Problem to work on. Begin with the line containing "rw [val_riemann_source g" and reproduce it and all later lines exactly, through the last line of the records. Add nothing else.

Records contained in a dataset.
/-! ### Curvature along a general velocity `V = ρ e₀ + s e₂` -/

omit [T2Space M] in
/-- **Curvature in an adapted frame, general velocity.** For an orthonormal frame `(e₀, e₁, e₂)`
at `x` with `Ric(e₂, e₂) = 0` and `V = ρ e₀ + s e₂`:
`⟨R(e_j, V)V, e_i⟩ = ρ² (S/2)` if `i = j = 1` and `0` otherwise (`R(·, e₂) = 0`, `R(·,·)e₂ = 0`
by pair symmetry, and `K(e₀, e₁) = S/2`). [cite: PetersenWylie2010, §3]
[cite: ONeill1983, Ch. 3, Prop. 3.36] -/
theorem curvature_frame_general {x : M} {e : Fin 3 → TangentSpace (𝓡 3) x}
    (hon : ∀ i j, g.val x (e i) (e j) = if i = j then 1 else 0) (hν : g.ricci x (e 2) (e 2) = 0)
    (ρ s : ℝ) (i j : Fin 3) :
    g.val x (g.riemann x (e j) (ρ • e 0 + s • e 2) (ρ • e 0 + s • e 2)) (e i) =
      if i = 1 ∧ j = 1 then ρ ^ 2 * (g.scalarCurvature x / 2) else 0 := by
  obtain ⟨hGm, hGpos, -, -, hSpos, O, -, hu₀O, hOT, v, -, -, hunit, -, hRicO, hRiemO⟩ :=
    exists_chart_data g hg hf hsol hRic0 hS hw₀ hnull x
  have hxs : x ∈ (extChartAt (𝓡 3) x).source := mem_extChartAt_source x
  set G := chartRep (𝓡 3) (fun _ ↦ g) x 0 with hGdef
  set z := extChartAt (𝓡 3) x x with hz
  have hzT : z ∈ (extChartAt (𝓡 3) x).target := mem_extChartAt_target x
  have hsy := hGm.symm z hzT
  set uh : EuclideanSpace ℝ (Fin 3) := mfderiv (𝓡 3) (𝓡 3) (extChartAt (𝓡 3) x) x (e 0) with huh
  set nh : EuclideanSpace ℝ (Fin 3) := mfderiv (𝓡 3) (𝓡 3) (extChartAt (𝓡 3) x) x (e 1) with hnh
  set νh : EuclideanSpace ℝ (Fin 3) := mfderiv (𝓡 3) (𝓡 3) (extChartAt (𝓡 3) x) x (e 2) with hνh
  -- the dictionary
  have dv : ∀ a b : TangentSpace (𝓡 3) x, g.val x a b =
      G z (mfderiv (𝓡 3) (𝓡 3) (extChartAt (𝓡 3) x) x a)
        (mfderiv (𝓡 3) (𝓡 3) (extChartAt (𝓡 3) x) x b) := fun a b ↦
    (dictionary_source g x hxs hf a b).1
  have dr : ∀ a b : TangentSpace (𝓡 3) x, g.ricci x a b =
      MetricCoord.ricAt G z (mfderiv (𝓡 3) (𝓡 3) (extChartAt (𝓡 3) x) x a)
        (mfderiv (𝓡 3) (𝓡 3) (extChartAt (𝓡 3) x) x b) := fun a b ↦
    (dictionary_source g x hxs hf a b).2.1
  have dS : g.scalarCurvature x = MetricCoord.scalAt G z :=
    (dictionary_source g x hxs hf (e 0) (e 0)).2.2.1
  have guu : G z uh uh = 1 := by rw [← dv]; simpa using hon 0 0
  have gnn : G z nh nh = 1 := by rw [← dv]; simpa using hon 1 1
  have gνν : G z νh νh = 1 := by rw [← dv]; simpa using hon 2 2
  have gun : G z uh nh = 0 := by rw [← dv]; simpa using hon 0 1
  have guν : G z uh νh = 0 := by rw [← dv]; simpa using hon 0 2
  have gnν : G z nh νh = 0 := by rw [← dv]; simpa using hon 1 2
  -- `νh = θ v` with `θ² = 1`, hence `R(·, νh) = 0`
  set θ := G z (v z) νh with hθ
  have hνnull : MetricCoord.ricAt G z νh νh = 0 := by rw [← dr]; exact hν
  have hνsq : G z νh νh = θ ^ 2 := by
    rw [hRicO z hu₀O] at hνnull
    have h2 : MetricCoord.scalAt G z / 2 ≠ 0 := div_ne_zero (hSpos z hzT).ne' two_ne_zero
    have h3 := (mul_eq_zero.mp hνnull).resolve_left h2
    rw [hθ, sq]; linarith
  have hνv : νh = θ • v z := eq_smul_of_apply_self_eq_sq (hGpos z hzT) hsy (hunit z hu₀O) hνsq
  have hθ2 : θ ^ 2 = 1 := by rw [← hνsq, gνν]
  have hvν : v z = θ • νh := by
    rw [hνv, smul_smul, ← sq, hθ2, one_smul]
  have hRν : ∀ X, MetricCoord.riemAt G z X νh = 0 := fun X ↦ by
    rw [hνv, MetricCoord.riemAt_smul_right, hRiemO z hu₀O, smul_zero]
  have hθu : G z (v z) uh = 0 := by
    rw [hvν, map_smul, FunLike.coe_smul, Pi.smul_apply, hsy νh uh, guν, smul_zero]
  -- `G(R(a, uh) νh, b) = 0` (pair symmetry)
  have hsec : ∀ a b, G z (MetricCoord.riemAt G z a uh νh) b = 0 := fun a b ↦ by
    rw [hGm.apply_riemAt_pair_comm hzT a uh νh b, MetricCoord.riemAt_swap G z b νh, hRν b,
      neg_zero, _root_.zero_apply, map_zero, _root_.zero_apply]
  -- the reduction `G(R(a, V)V, b) = ρ² G(R(a, uh)uh, b)`
  have hkey : ∀ a b, G z (MetricCoord.riemAt G z a (ρ • uh + s • νh) (ρ • uh + s • νh)) b =
      ρ ^ 2 * G z (MetricCoord.riemAt G z a uh uh) b := by
    intro a b
    rw [MetricCoord.riemAt_add_right, MetricCoord.riemAt_smul_right, MetricCoord.riemAt_smul_right,
      hRν a, smul_zero, add_zero]
    simp only [_root_.smul_apply, map_add, map_smul, _root_.add_apply, smul_eq_mul]
    rw [hsec a b]
    ring
  -- the entries `m_{ij} = G(R(e_j, uh)uh, e_i)`
  have m_u : ∀ b, G z (MetricCoord.riemAt G z uh uh uh) b = 0 := fun b ↦ by
    rw [MetricCoord.riemAt_self, _root_.zero_apply, map_zero, _root_.zero_apply]
  have m_ν : ∀ b, G z (MetricCoord.riemAt G z νh uh uh) b = 0 := fun b ↦ by
    rw [MetricCoord.riemAt_swap G z uh νh, hRν uh, neg_zero, _root_.zero_apply, map_zero,
      _root_.zero_apply]
  have m_nu : G z (MetricCoord.riemAt G z nh uh uh) uh = 0 := by
    have h := hGm.apply_riemAt_swap hzT nh uh uh uh
    linarith
  have m_nν : G z (MetricCoord.riemAt G z nh uh uh) νh = 0 := by
    rw [hGm.apply_riemAt_pair_comm hzT nh uh uh νh, hRν uh, _root_.zero_apply, map_zero,
      _root_.zero_apply]
  have m_nn : G z (MetricCoord.riemAt G z nh uh uh) nh = MetricCoord.scalAt G z / 2 := by
    have hon' : ∀ i j : Fin 3, G z (![uh, nh, νh] i) (![uh, nh, νh] j) = if i = j then 1 else 0 := by
      intro i j
      fin_cases i <;> fin_cases j <;>
        simp [guu, gnn, gνν, gun, guν, gnν, hsy nh uh, hsy νh uh, hsy νh nh]
    have hli := linearIndependent_of_bilin_orthonormal (G z) hon'
    have hcard : Fintype.card (Fin 3) = finrank ℝ (EuclideanSpace ℝ (Fin 3)) := by simp
    set b : Basis (Fin 3) ℝ (EuclideanSpace ℝ (Fin 3)) :=
      basisOfLinearIndependentOfCardEqFinrank hli hcard with hb_def
    have hb : ⇑b = ![uh, nh, νh] := coe_basisOfLinearIndependentOfCardEqFinrank hli hcard
    have hb' : ∀ i j, G z (b i) (b j) = if i = j then 1 else 0 := by
      intro i j; rw [hb]; exact hon' i j
    have hsum := MetricCoord.ricAt_eq_sum_of_orthonormal b hb' uh uh
    rw [Fin.sum_univ_three, hb] at hsum
    have h0 : (![uh, nh, νh] : Fin 3 → EuclideanSpace ℝ (Fin 3)) 0 = uh := rfl
    have h1 : (![uh, nh, νh] : Fin 3 → EuclideanSpace ℝ (Fin 3)) 1 = nh := rfl
    have h2 : (![uh, nh, νh] : Fin 3 → EuclideanSpace ℝ (Fin 3)) 2 = νh := rfl
    rw [h0, h1, h2] at hsum
    rw [m_u uh, m_ν νh, zero_add, add_zero, hRicO z hu₀O, guu, hθu] at hsum
    rw [← hsum]; ring
  -- back on the manifold
  have hV : mfderiv (𝓡 3) (𝓡 3) (extChartAt (𝓡 3) x) x (ρ • e 0 + s • e 2) = ρ • uh + s • νh := by
    rw [map_add, map_smul, map_smul, huh, hνh]
    rfl
  have hgen : ∀ k, mfderiv (𝓡 3) (𝓡 3) (extChartAt (𝓡 3) x) x (e k) = ![uh, nh, νh] k := by
    intro k; fin_cases k <;> rfl
  rw [val_riemann_source g x hxs, hV, hgen i, hgen j, hkey, dS]
  fin_cases i <;> fin_cases j <;> simp [m_u, m_ν, m_nu, m_nν, m_nn]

Result of this exercise.
  rw [val_riemann_source g x hxs, hV, hgen i, hgen j, hkey, dS]
  fin_cases i <;> fin_cases j <;> simp [m_u, m_ν, m_nu, m_nν, m_nn]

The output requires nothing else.